Paisley’s sixth album, Play, was released in 2008, and included a duet with Keith Urban, Start a Band, which became another number 1. The album also featured contributions from BB King and Albert Lee. His next album, which includes some of his best work, American Saturday Night, spawned the lead single, Then. Paisley wrote this love song with DuBois and Ashley Gorley, and they had an unusual measure for its success: "Our goal was to write a song that would touch our wives,” explains Dubois. “Our wives are not in the music business. If we could make our wives cry, we figured [it would succeed].”
   

    

This Is Country Music
followed in 2010, and the title track, again written with Dubois, became another hit: “We were talkin' about the way country music can go so many places that no other form of music goes…” explained Paisley, “it is really a love song to our fans.” Paisley’s eleventh studio album Love and War, released in 2016, featured Without a Fight, a duet with Demi Lovato; however despite the chemistry and the steamy video the song was a rare blip in Paisley’s otherwise stellar career.
     

Maverick and inquisitive to the last, Paisley has co-written books including Jug Fishing for Greazy and Other Brad Paisley Fishing Stories, and the autobiographical Diary of a Player: How My Musical Heroes Made a Guitar Man Out of Me. He has contributed to film soundtracks such as Cars 2 and collaborated with Robbie Williams on others. Paisley also featured on an episode of South Park. Additionally he has worked alongside Clint Eastwood, Jimmy Buffett, and Sheryl Crow on a CD that relates Mark Twain’s life in song and spoken word.
   

  

Additionally, Paisley has been involved in philanthropic projects. In 2018, for example, he and his wife partnered with Belmont University to establish a special grocery store to help Nashville residents in need.

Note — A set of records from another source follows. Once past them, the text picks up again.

import Summits.HodgeConjecture.HodgeConjecture.Theorems.HodgeLocusCensusQuarticDense
import HarnessLib

/-!
# HodgeLocusCensusQuarticStack — STACKED rank certificates for two single-plane period matrices of the Fermat quartic sixfold, and certificates
checked in two chunks (cell pub-hlocus, lead seat ivhs-1, gen 6)
HONEST FRAMING: certified instances and evidence bearing on the general Hodge conjecture; no claim.

(1) Generic split support for `Z8Cert.Cert`: the row check (U) of a certificate depends on it only through `r` and `rhoD` (`pU_congr`), so (U)
for a row list `rows₁ ++ rows₂` follows from (U) of a chunk certificate on `rows₁` and a direct check of the remaining row expressions
(`validU_append`) — this keeps every data file below the per-file elaboration budget.
(2) The (6,4) STACKED instance: for two signed-plane lists L₁, L₂ (`QDense.QPlane`, block-standard matchings) the 532 × 266 matrix
[M_{δ₁} ; M_{δ₂}] of the two period matrices `ivhsMatrix 6 4 ζ δᵢ` stacked (`Matrix.fromRows`) is the evaluation at ζ of
`fS L₁ L₂ (rowsS[a]) (idxL[b])` with `rowsS` = the 266 row indices tagged `false` followed by the same tagged `true`; `stackRank_of_qcert` turns a
valid certificate into `rank [M_{δ₁} ; M_{δ₂}] = Ψ.r` over every characteristic-0 field with a primitive 8th root of unity. This rank is the
codimension of the intersection of the Zariski tangent spaces of the two Hodge loci V_{δ₁}, V_{δ₂} at the Fermat point (each being the kernel of
its own period matrix, [Movasati2016Periods, Thm. 6]).
(3) The single signed planes P0 (`planeStdL`), Ptwo (`planeTwoL`), P̌₁ (`planeStdTwistL`) as data.
-/

namespace Summit.HodgeConjecture.HodgeConjecture.HodgeLocus.Census.Z8Cert

open PlaneSum

/-- `allIx2` over a concatenation (first chunk with matching lengths) from its two chunks. -/
theorem allIx2_append {α β : Type*} (dy : β) (p : ℕ → α → β → Bool) :
    ∀ (i : ℕ) (xs₁ : List α) (ys₁ : List β) (xs₂ : List α) (ys₂ : List β), xs₁.length = ys₁.length →
      allIx2 dy p i xs₁ ys₁ = true → allIx2 dy p (i + xs₁.length) xs₂ ys₂ = true →
      allIx2 dy p i (xs₁ ++ xs₂) (ys₁ ++ ys₂) = true
  | i, [], [], xs₂, ys₂, _, _, h₂ => by simpa using h₂
  | _, [], _ :: _, _, _, hl, _, _ => absurd hl (by simp)
  | _, _ :: _, [], _, _, hl, _, _ => absurd hl (by simp)
  | i, x :: xs₁, y :: ys₁, xs₂, ys₂, hl, h₁, h₂ => by
    rw [allIx2, Bool.and_eq_true] at h₁
    rw [List.cons_append, List.cons_append, allIx2, Bool.and_eq_true]
    refine ⟨h₁.1, allIx2_append dy p (i + 1) xs₁ ys₁ xs₂ ys₂ (by simpa using hl) h₁.2 ?_⟩
    rw [show i + 1 + xs₁.length = i + (x :: xs₁).length by simp; omega]
    exact h₂

namespace Cert

variable {RD CD : Type*} [Inhabited RD] (Ψ : Cert RD CD)

/-- the row check depends on the certificate only through `r` and `rhoD`. -/
theorem pU_congr (Ψ₁ : Cert RD CD) (hr : Ψ₁.r = Ψ.r) (hρ : Ψ₁.rhoD = Ψ.rhoD) (f : RD → CD → Z8) (tyR : RD → ℕ) (tyC : CD → ℕ) (tgt : ℕ)
    (cols : List CD) : Ψ₁.pU f tyR tyC tgt cols = Ψ.pU f tyR tyC tgt cols := by
  cases Ψ₁
  cases Ψ
  simp only at hr hρ
  subst hr
  subst hρ
  rfl

/-- (U) IN TWO CHUNKS: a certificate `Ψ₁` carrying the same `r`, `rhoD` and the first `rows₁.length` rows of `W` checks the first chunk of rows,
the remaining rows of `W` are checked directly; together they give (U) for `Ψ` on `rows₁ ++ rows₂` (used to keep each data file small). -/
theorem validU_append (Ψ₁ : Cert RD CD) (hr : Ψ₁.r = Ψ.r) (hρ : Ψ₁.rhoD = Ψ.rhoD) {f : RD → CD → Z8} {tyR : RD → ℕ} {tyC : CD → ℕ}
    {tgt : ℕ} {cols : List CD} (rows₁ rows₂ : List RD) (W₂ : List (ℤ × List (ℕ × Z8))) (hW : Ψ.W = Ψ₁.W ++ W₂)
    (hlen : rows₁.length = Ψ₁.W.length) (i₂ : ℕ) (hi : i₂ = rows₁.length)
    (h₁ : Ψ₁.validU f tyR tyC tgt rows₁ cols = true) (h₂ : allIx2 ((1 : ℤ), ([] : List (ℕ × Z8))) (Ψ.pU f tyR tyC tgt cols) i₂ rows₂ W₂ = true) :
    Ψ.validU f tyR tyC tgt (rows₁ ++ rows₂) cols = true := by
  unfold validU at h₁ ⊢
  rw [hW]
  rw [pU_congr Ψ Ψ₁ hr hρ] at h₁
  subst hi
  exact allIx2_append _ _ 0 rows₁ Ψ₁.W rows₂ W₂ hlen h₁ (by simpa using h₂)

end Cert

end Summit.HodgeConjecture.HodgeConjecture.HodgeLocus.Census.Z8Cert

namespace Summit.HodgeConjecture.HodgeConjecture.HodgeLocus.Census.QDense

open PlaneSum Z8Cert TwistCells

/-! ## The stacked matrix [M_{δ₁} ; M_{δ₂}] as certificate data -/

/-- the 532 stacked data rows: (false, v) for the upper class, (true, v) for the lower class. -/
def rowsS : List (Bool × List ℕ) := idxL.map (Prod.mk false) ++ idxL.map (Prod.mk true)

/-- the stacked entry function: upper rows evaluate the class L₁, lower rows L₂. -/
def fS (L₁ L₂ : List QPlane) (rd : Bool × List ℕ) (cd : List ℕ) : Z8 := entryQ (bif rd.1 then L₂ else L₁) (vfun rd.2 cd)

/-- the type of a stacked row is the type of its vector. -/
def tyS (rd : Bool × List ℕ) : ℕ := tyQ rd.2

/-- vanishing for the stacked entry function. -/
theorem fS_eq_zero_of_ty (L₁ L₂ : List QPlane) (h₁ : ∀ p ∈ L₁, blockStd p.mat = true) (h₂ : ∀ p ∈ L₂, blockStd p.mat = true)
    (rd : Bool × List ℕ) (cd : List ℕ) (h : tyS rd + tyQ cd ≠ 4) : fS L₁ L₂ rd cd = 0 := by
  obtain ⟨s, v⟩ := rd
  cases s
  · exact fQ_eq_zero_of_ty L₁ h₁ v cd h
  · exact fQ_eq_zero_of_ty L₂ h₂ v cd h

/-- positional lookup in a mapped list (in range). -/
theorem lget_map {α β : Type*} (g : α → β) (d : α) (d' : β) : ∀ (l : List α) (k : ℕ), k < l.length → lget d' (l.map g) k = g (lget d l k)
  | [], _, hk => absurd hk (by simp)
  | _ :: _, 0, _ => rfl
  | _ :: l, k + 1, hk => lget_map g d d' l k (by simpa using hk)

/-- positional lookup in an appended list. -/
theorem lget_append {α : Type*} (d : α) : ∀ (l₁ l₂ : List α) (k : ℕ),
    lget d (l₁ ++ l₂) k = if k < l₁.length then lget d l₁ k else lget d l₂ (k - l₁.length)
  | [], _, _ => by simp
  | _ :: _, _, 0 => by simp [lget]
  | x :: l₁, l₂, k + 1 => by
    rw [List.cons_append, lget, lget_append d l₁ l₂ k]
    simp only [List.length_cons, Nat.add_lt_add_iff_right, Nat.add_sub_add_right]
    rfl

/-- 532 stacked rows. -/
theorem rowsS_length : rowsS.length = 532 := by decide +kernel

/-- the upper rows … -/
theorem lget_rowsS_lt {a : ℕ} (ha : a < 266) : lget default rowsS a = (false, lget [] idxL a) := by
  unfold rowsS
  rw [lget_append, List.length_map, idxL_length, if_pos ha, lget_map (Prod.mk false) [] _ idxL a (by rw [idxL_length]; exact ha)]

/-- … and the lower rows (written 266 + k so that no numeral subtraction is ever unfolded). -/
theorem lget_rowsS_add {k : ℕ} (hk : k < 266) : lget default rowsS (266 + k) = (true, lget [] idxL k) := by
  unfold rowsS
  rw [lget_append, List.length_map, idxL_length, if_neg (by omega), Nat.add_sub_cancel_left,
    lget_map (Prod.mk true) [] _ idxL k (by rw [idxL_length]; exact hk)]

/-- the stacked row index type reindexed by Fin 532. -/
noncomputable def eStack : Fin 532 ≃ (indexSet 6 4 (6 / 2 * 4 - 6 - 2)) ⊕ (indexSet 6 4 (6 / 2 * 4 - 6 - 2)) :=
  (finSumFinEquiv (m := 266) (n := 266)).symm.trans (Equiv.sumCongr eRow eRow)

/-- STACKED PAIR: two class links and a valid typed certificate for `fS L₁ L₂` on rowsS × idxL decide rank [M_δ₁; M_δ₂] = r (characteristic 0,
ζ a primitive 8th root of unity) — i.e. codim (ker M_δ₁ ∩ ker M_δ₂) = r. -/
theorem stackRank_of_qcert (L₁ L₂ : List QPlane) (h₁ : ∀ p ∈ L₁, blockStd p.mat = true) (h₂ : ∀ p ∈ L₂, blockStd p.mat = true)
    (δ₁ δ₂ : List (ℚ × LinearCycle 6))
    (hE₁ : ∀ (K : Type) [Field K] (ζ : K), ζ ^ 4 = -1 → ∀ i : Fin 8 → ℕ, periodComb 6 4 ζ δ₁ i = Z8.eval ζ (entryQ L₁ (ext8 i)))
    (hE₂ : ∀ (K : Type) [Field K] (ζ : K), ζ ^ 4 = -1 → ∀ i : Fin 8 → ℕ, periodComb 6 4 ζ δ₂ i = Z8.eval ζ (entryQ L₂ (ext8 i)))
    (Ψ : Z8Cert.Cert (Bool × List ℕ) (List ℕ)) (hV : Ψ.valid (fS L₁ L₂) tyS tyQ 4 rowsS idxL 532 266 = true) :
    ∀ (K : Type) [Field K] [CharZero K] (ζ : K), IsPrimitiveRoot ζ (2*4) →
      (Matrix.fromRows (ivhsMatrix 6 4 ζ δ₁) (ivhsMatrix 6 4 ζ δ₂)).rank = Ψ.r := by
  intro K _ _ ζ hζ
  have h4 : ζ ^ 4 = -1 := zeta_pow_four_of_primitive hζ
  rw [← Matrix.rank_submatrix (Matrix.fromRows (ivhsMatrix 6 4 ζ δ₁) (ivhsMatrix 6 4 ζ δ₂)) eStack eIdx]
  refine Z8Cert.rank_eq_of_valid ζ h4 (fS_eq_zero_of_ty L₁ L₂ h₁ h₂) rowsS_length idxL_length hV _ fun a b => ?_
  rw [Matrix.submatrix_apply]
  by_cases ha : a.1 < 266
  · set x : Fin 266 := ⟨a.1, ha⟩ with hxdef
    have h1 : (finSumFinEquiv (m := 266) (n := 266)).symm a = Sum.inl x := by
      rw [Equiv.symm_apply_eq]
      exact Fin.ext rfl
    have hx : eStack a = Sum.inl (eRow x) := by
      show (Equiv.sumCongr eRow eRow) ((finSumFinEquiv (m := 266) (n := 266)).symm a) = _
      rw [h1]
      rfl
    rw [hx, Matrix.fromRows_apply_inl, lget_rowsS_lt ha]
    unfold ivhsMatrix
    rw [hE₁ K ζ h4]
    show Z8.eval ζ (entryQ L₁ (ext8 fun e => idxV x e + idxV b e)) = Z8.eval ζ (entryQ L₁ (vfun (lget [] idxL a.1) (lget [] idxL b.1)))
    rfl
  · obtain ⟨k, hk⟩ : ∃ k, a.1 = 266 + k := ⟨a.1 - 266, by omega⟩
    have hk' : k < 266 := by omega
    set x : Fin 266 := ⟨k, hk'⟩ with hxdef
    have h1 : (finSumFinEquiv (m := 266) (n := 266)).symm a = Sum.inr x := by
      rw [Equiv.symm_apply_eq]
      exact Fin.ext hk
    have hx : eStack a = Sum.inr (eRow x) := by
      show (Equiv.sumCongr eRow eRow) ((finSumFinEquiv (m := 266) (n := 266)).symm a) = _
      rw [h1]
      rfl
    have hrow : lget default rowsS a.1 = (true, lget [] idxL k) := by
      rw [hk]
      exact lget_rowsS_add hk'
    rw [hx, Matrix.fromRows_apply_inr, hrow]
    unfold ivhsMatrix
    rw [hE₂ K ζ h4]
    show Z8.eval ζ (entryQ L₂ (ext8 fun e => idxV x e + idxV b e)) = Z8.eval ζ (entryQ L₂ (vfun (lget [] idxL k) (lget [] idxL b.1)))
    rfl

/-! ### Single signed planes (data shared by the stacked certificates) -/

/-- the standard plane P of X⁴₆ (matching id, no twists) as signed-plane data. -/
def planeStdL : List QPlane := [⟨1, [0, 1, 2, 3, 4, 5, 6, 7], [0, 0, 0, 0, 0, 0, 0, 0]⟩]

/-- the two-block plane P_two of X⁴₆ (matching (1 2)(5 6), sign +1, no twists) as signed-plane data. -/
def planeTwoL : List QPlane := [⟨1, [0, 2, 1, 3, 4, 6, 5, 7], [0, 0, 0, 0, 0, 0, 0, 0]⟩]

/-- the twisted standard plane `standardPc 6 1 1` of X⁴₆ (matching id, twists a₅ = a₇ = 1) as signed-plane data. -/
def planeStdTwistL : List QPlane := [⟨1, [0, 1, 2, 3, 4, 5, 6, 7], [0, 0, 0, 0, 0, 1, 0, 1]⟩]

end Summit.HodgeConjecture.HodgeConjecture.HodgeLocus.Census.QDense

Further, following a performance at the White House for President Barack Obama in celebration of country music, he travelled to Bagram Air Base in Afghanistan to play a full concert for the soldiers stationed there.
     

The country star also loves British culture and is keen to establish himself as an an artist in the United Kingdom. Britain doesn’t have such a strong country culture like America, with successful musicians like Shania Twain and Taylor Swift largely making their mark by ‘crossing over’. However as one critic argued Paisley, “with his humour, easygoing charm and ability to successfully navigate between different cultural capitals… could [also] break the mould.”
     

Amazingly, Paisley even likes British weather. “I like the rain and the fog,” he says. “I imagine if you live there, you’d be tired of it. But the last time we were there we had a couple of days when it was sunny and bright, and I was like: ‘That’s not what I want!” An unconventional man to the end.